Monday, October 17, 2016
The Big Con
The View from the Dark Side
There is an odd note
in the 2016 Presidential Campaign, something surrealistic about it. It almost
seems as though Donald Trump is intentionally try to lose. He can’t be as dumb
and clueless as he appears to be or is made out to be by his legions of detractors.
Robert di Niro, in an extraordinary video, goes downright rabid in his
invective laden denunciation of Trump. (Is he perhaps reliving some of his famous
movie roles?) But there are a couple of interesting hints intriguingly laced among his words. He labeled Trump a con man and suggested that he was “gaming
society”. Not a great stretch considering Trump’s casino background and other shady business "deals". Di Niro
ends up bemoaning the impression “that this country has gotten to the point where this
fool—this bozo—has wound up where he has.” The unstated implication being that
a vote for Hillary Clinton will turn things around and put the country in the
right (no pun intended) direction.
But, what if a wily
con man like Trump is, in fact, gaming the system for his own ends—playing the
“big con”—Henry Gondorff-style? To what purpose? There were a couple of
apparently feeble attempts at “jokes” in the first presidential debate that
seemingly fell flat. Hillary made the first stab at humor about “Trumped up
trickle-down economics”. Perhaps the incongruity of a Hillary making a joke and
the flat delivery of the punch line left it DOA. Moving forward, the Donald
made an almost off the cuff remark, not an attempted joke, about how he was
going to build some building (a casino?) on Pennsylvania Avenue near the White
House, and was going to Washington one way or the other. The remark didn’t
resonate much more than Hillary’s lame attempt at stand-up comedy.

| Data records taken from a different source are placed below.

import Literature.MathematicalPhysics.QuantumLattice.HubbardChemicalPotentialTL
import HarnessLib

/-!
# The chemical-potential CELL of a filling box and the slope sandwich (Lipschitz word in the filling)
# of the 2D `t–t'` Hubbard energy density

Topic `MathematicalPhysics/QuantumLattice` (family `hubbard`); namespace
`Literature.MathematicalPhysics.QuantumLattice.ThermodynamicLimit`. Companion of
`HubbardFillingBoxEnergyBounds.lean` (box caps / floors) and of `HubbardChemicalPotentialTL.lean`
(`μ₊ = chemPotPlusTT'`, `μ₋ = chemPotMinusTT'`, the one-sided density derivatives of the convex energy
density `e(n) = energyDensityTT' t t' U n`, `U ≥ 0`; Lieb–Wu 2003 §7, Ruelle 1969 §3.4). Written for the
material-oracle pipeline: the downfold hands the certifier a FILLING BOX `n ∈ [n₁, n₂]`, whereas a
grand-canonical certifier works at a chemical potential `μ`. This file is the dictionary between the two
and the Lipschitz constant of `e` in the filling over a box, all from four certified POINT rows:

* §1 THE CELL: a cap `e(n₀) ≤ hi₀`, floors `lo₁ ≤ e(n₁)`, `lo₂ ≤ e(n₂)` and a cap `e(n₃) ≤ hi₃`
  (`0 ≤ n₀ < n₁`, `n₂ < n₃ < 2`) give, UNIFORMLY for `n ∈ [n₁, n₂]`,
  `μlo := (lo₁ - hi₀)/(n₁ - n₀) ≤ μ₋(n) ≤ μ₊(n) ≤ μhi := (hi₃ - lo₂)/(n₃ - n₂)`
  (`chemPotMinusTT'_ge_of_bounds_of_le`, `chemPotPlusTT'_le_of_bounds_of_le`,
  `chemPot_mem_cell_of_mem_Icc`: `μ±` are monotone, so the point rows of `HubbardChemicalPotentialTL`
  transport across the box).
* §2 THE ENSEMBLE DICTIONARY (`T = 0` equivalence of ensembles at the level of the energy density;
  Ruelle §3.4, Lieb–Wu §7 — the chemical potentials at which a state of density `n` is a grand-canonical
  ground state): `μ ∈ [μ₋(n), μ₊(n)] ↔ n minimises x ↦ e(x) - μ x on [0, 2)`
  (`mem_Icc_chemPot_iff_isMinOn`; the converse half uses Mathlib's `μ₊ = inf` of forward / `μ₋ = sup` of
  backward secant slopes). Hence EVERY density of the box is a grand-canonical minimising density for some
  `μ` of the cell `[μlo, μhi]` (`exists_chemPot_mem_cell_isMinOn_of_mem_Icc`: the filling box is COVERED
  by a chemical-potential cell the grand-canonical certifier can scan), and conversely a grand-canonical
  minimising density at `μ` is LOCALISED by two rows (`lt_density_of_isMinOn_of_bounds`: a secant ceiling
  on `μ₊(m)` below `μ` forces `m < n`; `density_lt_of_isMinOn_of_bounds`).
* §3 SLOPE SANDWICH on a box: for `m ≤ n` in `[n₁, n₂] ⊂ (0, 2)`,
  `μ₊(n₁)(n - m) ≤ e(n) - e(m) ≤ μ₋(n₂)(n - m)` (`energyDensityTT'_sub_mem_Icc_of_mem_Icc`), hence with
  the four rows `μlo (n - m) ≤ e(n) - e(m) ≤ μhi (n - m)` (`energyDensityTT'_sub_mem_Icc_of_bounds`) and
  `|e(n) - e(m)| ≤ max |μlo| |μhi| · |n - m|` (`abs_energyDensityTT'_sub_le_of_bounds`) — the certified
  Lipschitz constant of the energy word in the filling.

HONEST LIMITS. No value of `μ±` is computed; the cell is only as tight as the four rows; densities
`n ∉ (0, 2)` carry Mathlib's junk one-sided derivatives and are excluded by hypothesis. Everything is
PROVED; no definition, no named fact, no sorry.

## Tree search (cited, not restated)

`chemPotMinusTT'_ge_of_bounds`, `chemPotPlusTT'_le_of_bounds`, `chemPotMinusTT'_mono`,
`chemPotPlusTT'_mono`, `chemPotMinusTT'_le_chemPotPlusTT'`, `slope_le_chemPotMinusTT'`,
`chemPotPlusTT'_le_slope`, `energyDensityTT'_add_mul_le_of_mem_Icc`, `mem_interior_Ico_zero_two`,
`convexOn_energyDensityTT'`; Mathlib `ConvexOn.rightDeriv_eq_sInf_slope_of_mem_interior`,
`ConvexOn.leftDeriv_eq_sSup_slope_of_mem_interior`.

## References

* D. Ruelle, *Statistical Mechanics: Rigorous Results* (1969), §3.4 (density versus chemical
  potential; equivalence of ensembles). [cite: Ruelle1969, §3.4]
* E. H. Lieb, F. Y. Wu, Physica A 321 (2003) 1–27, §7 (`μ₊`/`μ₋` = right/left derivative of the
  convex `e`, `μ₋ ≤ μ₊`, monotone). [cite: LiebWuPhysicaA2003, §7]
-/

noncomputable section

namespace Literature.MathematicalPhysics.QuantumLattice

namespace ThermodynamicLimit

open Set

/-! ### §1 The chemical-potential cell of a filling box -/

/-- **`μ₋` FLOOR transported UP the box**: a cap `e(n₀) ≤ hi₀` and a floor `lo₁ ≤ e(n₁)` with
`0 ≤ n₀ < n₁` give `(lo₁ - hi₀)/(n₁ - n₀) ≤ μ₋(n)` for EVERY `n ∈ [n₁, 2)` (`μ₋` is non-decreasing;
`U ≥ 0`). [cite: LiebWuPhysicaA2003, §7] -/
theorem chemPotMinusTT'_ge_of_bounds_of_le (t t' : ℝ) {U : ℝ} (hU : 0 ≤ U) {n₀ n₁ lo₁ hi₀ : ℝ}
    (hn₀ : 0 ≤ n₀) (h₀₁ : n₀ < n₁) (hhi₀ : energyDensityTT' t t' U n₀ ≤ hi₀)
    (hlo₁ : lo₁ ≤ energyDensityTT' t t' U n₁) {n : ℝ} (h₁ : n₁ ≤ n) (hn2 : n < 2) :
    (lo₁ - hi₀) / (n₁ - n₀) ≤ chemPotMinusTT' t t' U n :=
  (chemPotMinusTT'_ge_of_bounds t t' hU hn₀ h₀₁ (lt_of_le_of_lt h₁ hn2) hlo₁ hhi₀).trans
    (chemPotMinusTT'_mono t t' hU (hn₀.trans_lt h₀₁) h₁ hn2)

/-- **`μ₊` CEILING transported DOWN the box**: a floor `lo₂ ≤ e(n₂)` and a cap `e(n₃) ≤ hi₃` with
`n₂ < n₃ < 2` give `μ₊(n) ≤ (hi₃ - lo₂)/(n₃ - n₂)` for EVERY `n ∈ (0, n₂]` (`U ≥ 0`).
[cite: LiebWuPhysicaA2003, §7] -/
theorem chemPotPlusTT'_le_of_bounds_of_le (t t' : ℝ) {U : ℝ} (hU : 0 ≤ U) {n₂ n₃ lo₂ hi₃ : ℝ}
    (h₂₃ : n₂ < n₃) (hn₃ : n₃ < 2) (hlo₂ : lo₂ ≤ energyDensityTT' t t' U n₂)
    (hhi₃ : energyDensityTT' t t' U n₃ ≤ hi₃) {n : ℝ} (hn0 : 0 < n) (h₂ : n ≤ n₂) :
    chemPotPlusTT' t t' U n ≤ (hi₃ - lo₂) / (n₃ - n₂) :=
  (chemPotPlusTT'_mono t t' hU hn0 h₂ (h₂₃.trans hn₃)).trans
    (chemPotPlusTT'_le_of_bounds t t' hU (hn0.trans_le h₂) h₂₃ hn₃ hlo₂ hhi₃)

If nothing else, this surrealistic
campaign has given Trump a lot of (free) publicity and name recognition way above and
beyond what he already had. Being a “deal maker” and businessman as he claims,
being a household name would give him enormous advantages for future business
deals. What if his whole campaign is a brilliantly organized and executed scam
to pave the way for post-election positioning (and financing) for lucrative business deals? We'll never know. The earmark of a successful con, according to Henry Gondorff in The Sting, is that conned persons stay conned.